Osama Hamdy, MD, PhD: Definitely. People who are already contemplating and would like to lose weight, they usually can lose weight. But most importantly, we must understand the fundamentals of weight loss, because when people just go on a dietary plan, like in a commercial, they may lose weight and gain weight back because they lose muscle mass. One of the major points in weight loss is to maintain as much of the muscle mass as you can. I’m glad I heard John saying that they are evaluating body composition and know exactly what’s going on.

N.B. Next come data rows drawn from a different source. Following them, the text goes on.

variable {N : Fin (d + 1) → ℕ} in
/-- `wsum2` of a finite sum of functions is at most the sum of the `wsum2`. [folklore] -/
private theorem wsum2_sum_le {ι : Type*} (s : Finset ι) (δ : ℝ) (n : ℕ) (x x' : ↥(boxDom N))
    (g : ι → ↥(boxDom N) → ℝ) : wsum2 δ n x x' (fun z => ∑ i ∈ s, g i z) ≤ ∑ i ∈ s, wsum2 δ n x x' (g i) := by
  classical
  induction s using Finset.induction_on with
  | empty =>
      simp only [Finset.sum_empty]
      unfold wsum2
      simp
  | insert i s hi ih =>
      rw [Finset.sum_insert hi]
      have e : (fun z => ∑ j ∈ insert i s, g j z) = fun z => g i z + ∑ j ∈ s, g j z :=
        funext fun z => Finset.sum_insert hi
      rw [e]
      exact (wsum2_add_le _ _ _ _ _ _).trans (add_le_add le_rfl ih)

section Transpose

open Literature.MathematicalPhysics.QuantumFieldTheory.Balaban1983to89.B4PartitionUnity22 (D1 D1_nonneg D2 D2_nonneg
  hprof contDiff_hprof hasCompactSupport_hprof)
open Literature.MathematicalPhysics.QuantumFieldTheory.Balaban1983to89.B6Eq238TwoLevelBox
open Literature.MathematicalPhysics.QuantumFieldTheory.Balaban1983to89.B6Partition236TwoLevelBox (ctrs abs_hq_le_one
  abs_lt_of_hq_ne_zero one_le_cubeW)
open Literature.MathematicalPhysics.QuantumFieldTheory.Balaban1983to89.B6Ineq249TwoLevelBox (near card_near_le
  mem_near_of_abs_lt emb_sub_emb)
open Literature.MathematicalPhysics.QuantumFieldTheory.Balaban1983to89.B6Ineq243AdjTwoLevelBox (ineq243_twoLevel_dstar_roww)
open Literature.MathematicalPhysics.QuantumFieldTheory.Balaban1983to89.B6Prop22AdjTwoLevelBox (hLoc_lipschitz
  hLoc_laplacian_le roww_transpose_rOp_le)
open Literature.MathematicalPhysics.QuantumFieldTheory.Balaban1983to89.B6Prop22HolderTwoLevelBox (exists_emb_eq_of_near)
open Literature.MathematicalPhysics.QuantumFieldTheory.Balaban1983to89.B6Ineq243HolderDualTwoLevelBox
open Literature.MathematicalPhysics.QuantumFieldTheory.Balaban1983to89.B6Prop22DualHolderTwoLevelBox

/-- a sum of non-negative terms, each `≤ B`, non-zero only on terms indexed injectively by `T`: `≤ |T|·B`. [folklore] -/
private theorem sum_le_card_mul' {ι σ : Type*} [Fintype ι] [DecidableEq σ] (f : ι → ℝ) (key : ι → σ)
    (hkey : Function.Injective key) (T : Finset σ) (hT : ∀ i, f i ≠ 0 → key i ∈ T) {B : ℝ} (hB : 0 ≤ B)
    (hf : ∀ i, f i ≤ B) : ∑ i, f i ≤ T.card * B := by
  classical
  rw [← Finset.sum_filter_ne_zero]
  have hcard : (Finset.univ.filter fun i => f i ≠ 0).card ≤ T.card :=
    Finset.card_le_card_of_injOn key (fun i hi => by
      rw [Finset.coe_filter] at hi; exact hT i hi.2) (fun i _ j _ h => hkey h)
  calc ∑ i ∈ Finset.univ.filter (fun i => f i ≠ 0), f i
      ≤ (Finset.univ.filter fun i => f i ≠ 0).card • B := Finset.sum_le_card_nsmul _ _ _ fun i _ => hf i
    _ = ((Finset.univ.filter fun i => f i ≠ 0).card : ℝ) * B := by rw [nsmul_eq_mul]
    _ ≤ T.card * B := by gcongr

In general, people beyond the age of 40 lose around 8% of their muscle mass every decade. By the age of 70, they lose around 15% of their muscle mass every decade. Between 40 and 70, people already lost 24% of their muscle mass. When they lose muscle mass, energy expenditure goes down, basic metabolic goes down, and they gain the weight back again. If you would like to implement an efficient weight management program, you’ll need to keep an eye on maintaining muscle mass.

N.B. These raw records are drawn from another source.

import Summits.QuantumFields.YangMills.Theorems.UnitScaleTiltProp7AxialLemma1
import HarnessLib

/-!
# Route `UnitScaleTilt`, crux K1 child «MinimiserStabilityRegPr» (stmt-QuantumFields-19200), registered stub `stub_prop7From14` (skeleton birth_v7
# cc37a178…; leaf V3 «Prop 7 from a background (14)») — THE CELLS OF `k`-FOLD CENTRES ON THE TORUS AND THE COCYCLE OF COMB GAUGES:
# the `2ᵈ` centres surrounding a site, their combs (no wrap-around, lengths `≤ d·L^k`, net displacements), the transport law of the comb element along
# a bond (error `|Γ|·(δ_W + δ₀)`), and — at the d = 3 carrier — two comb elements of one regular (0.4)-fibre from ADJACENT centres are `113(ε₀ + e₀)`-close

Cell `ym3-torus` ∕ fleet seat `ym-ust-19200-p1` (gen 9; HUMAN RULING D-0037, YM ladder rung R3).  WHY.  Brick 3 of the blended-comb-gauge line
(CARD-19200-V3-g9.md): the (4)-element of the line at a site `z` is the trilinear blend (`Prop7GeodesicBlend`) of the eight comb elements
`v_y(z) = U₀(Γ_{y,z})⁻¹·W(Γ_{y,z})` ([Balaban1985Variational] (18); gen 7 `Prop7AxialGauge`) of the centres `y` of the CELL of `z` — the `2³` `k`-fold centres
`embIter k (c(z) + ε)`, `ε ∈ {0,1}³`, between which `z` lies (read off the translate `z − off`, `off` = the uniform centre offset of gen 7
`Prop7AxialGaugeFace.exists_off_embIter`).  Besides the torus geometry of these cells the file supplies the two analytic inputs of the blend estimate:
(E1) along a bond `b = ⟨z, μ⟩` the comb element of ANY centre `y` is transported by `v_y(z + e_μ) = U₀,b⁻¹·r⁻¹·v_y(z)·W_b`, `dist1(r) ≤ |z − y|₁·(δ_W + δ₀)`
(gen 7 `Prop7AxialGaugeSup.dist1_mul_inv_le_of_axial` = [Balaban1985RegularSpaces] Lemma 1's interior mechanism, for combs reaching into neighbouring blocks);
(E2) for `W, U₀` regular with the SAME `(K−n)`-fold (0.4)-average, comb elements from adjacent centres differ by `dist1(v_y(z)·v_{y′}(z)⁻¹) ≤ 112.25·(e_W + e₀)`
(the ★19200-p2 contour comparison `IterPlaqSmall.dist1_contour_iter_le_T3` on `Γ_{y,z} ∪ (−Γ_{y′,z})`, as in gen 7's face bound).

WHAT IS PROVED (sorry-free, no definition).  §1 Cells: `transl_neg_shift`, `transl_shift_eq`, **`rel_corner_eq`** (`rel (embIter k (c + ε)) z ν =
r_ν − ε_ν·L^k`, `r_ν = (z − off)_ν mod L^k`, `c = iterBlockOf k (z − off)`; no wrap-around, needs `≥ 3` blocks per direction), `natAbs_rel_corner_le` ∕
`l1_rel_corner_le` ∕ `noWrap_corner`, `cell_shift_of_lt` (interior step: same cell, `r_μ ↦ r_μ + 1`), `cell_shift_of_eq` (face step: shifted cell,
`r_μ ↦ 0`), `cell_centre` (a centre is the corner `ε = 0` of its own cell with `r = 0`).  §2 Words `Γ_{y,z} ∪ (−Γ_{y′,z})`: `netDisp_cornerWord`,
`walkEnd_cornerWord`, `length_cornerWord`, `axialT_mul_inv_eq_holAt`.  §3 (E1) `axialT_combElem`, **`dist1_combElem_transport_le`**.  §4 (E2) at the
carrier: `dist1_iter_mul_inv_cornerWord_le_T3`, **`dist1_combElem_mul_inv_le_T3`**.

HONEST SCOPE.  Lattice bookkeeping plus two direct applications of landed estimates; count-neutral helper toward stmt-QuantumFields-19200 (`--supports`).

References: T. Bałaban, CMP 102 (1985) 277–309 [Balaban1985Variational] ((4), (18), (145)/(151)); CMP 99 (1985) 75–102 [Balaban1985RegularSpaces]
(Lemma 1 p.79); CMP 95 (1984) 17–40 [Balaban1984PropagatorsI] ((1.6)–(1.7) p.18); CMP 109 (1987) 249–301 [Balaban1987RG1] ((0.1), (0.4) pp.251–253).
-/

noncomputable section

namespace Summit.QuantumFields.YangMills.Theorems.Prop7BlendCells

open scoped Matrix.Norms.L2Operator
open Literature.MathematicalPhysics.QuantumFieldTheory.Balaban1983to89
open T4Continuum T4ReflectionCone BlockAveraging
open B10Eq27TorusAxialLog (axialT rel rel_apply holT holT_eq_holAt transl transl_apply gaugeActT gaugeActT_apply gaugeActT_eq_gaugeAct axialT_self)
open B7Prop1Explicit (treeWord l1)
open B7Prop1Explicit renaming Site → LSite
open B5Eq118OneStroke (iterBlockOf val_iterBlockOf)
open B15DeterminingSets (embIter)
open Summit.QuantumFields.YangMills.Theorems.Prop7FlatHolonomy (sitesPerDir_zero_eq_mul_pow)
open Summit.QuantumFields.YangMills.Theorems.Prop7AxialGaugeFace (netDisp_treeWord walkEnd_treeWord_rel iterBlockOf_shift_of_face val_shift_mod_of_face)
open Summit.QuantumFields.YangMills.Theorems.Prop7AxialLemma1 (iterBlockOf_shift_of_not_face)
open Summit.QuantumFields.YangMills.Theorems.Prop7AxialGauge (axialT_gaugeActT)
open Summit.QuantumFields.YangMills.Theorems.Prop7AxialGaugeSup (dist1_mul_inv_le_of_axial holAt_walk_append_wordRev)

One approach for weight management is not enough. You need dietary intervention, exercise intervention, behavior modification, and an adjustment of medications. For example, with diabetes medications, if you have someone with HIV [human immunodeficiency virus] on a medication that causes weight gain, and that person is also on pioglitazone, insulin, or a sulfonylurea, the weight gain will be doubled. Sometimes we adjust the medications that cause weight gain, like a SGLT2 [sodium-glucose cotransporter-2] inhibitor and GLP-1 [glucagon-like peptide 1] receptor agonist. Now GLP-1 receptor agonists are approved to be used for obesity, even without diabetes. But dietary intervention is important. We now know that the most modifying factor in weight gain and help in weight control is to cut down carbohydrates. We usually tell people to cut their carbohydrates lower than 40%, increase the amount of protein, and more strength exercise. That’s important to keep muscle mass up. A multidisciplinary program works well. District programs are working well. Coaching during weight management is efficient because we always love to see someone that is accountable and observe and encourage them. There are many other tips for weight management we can discuss in detail, if you would like.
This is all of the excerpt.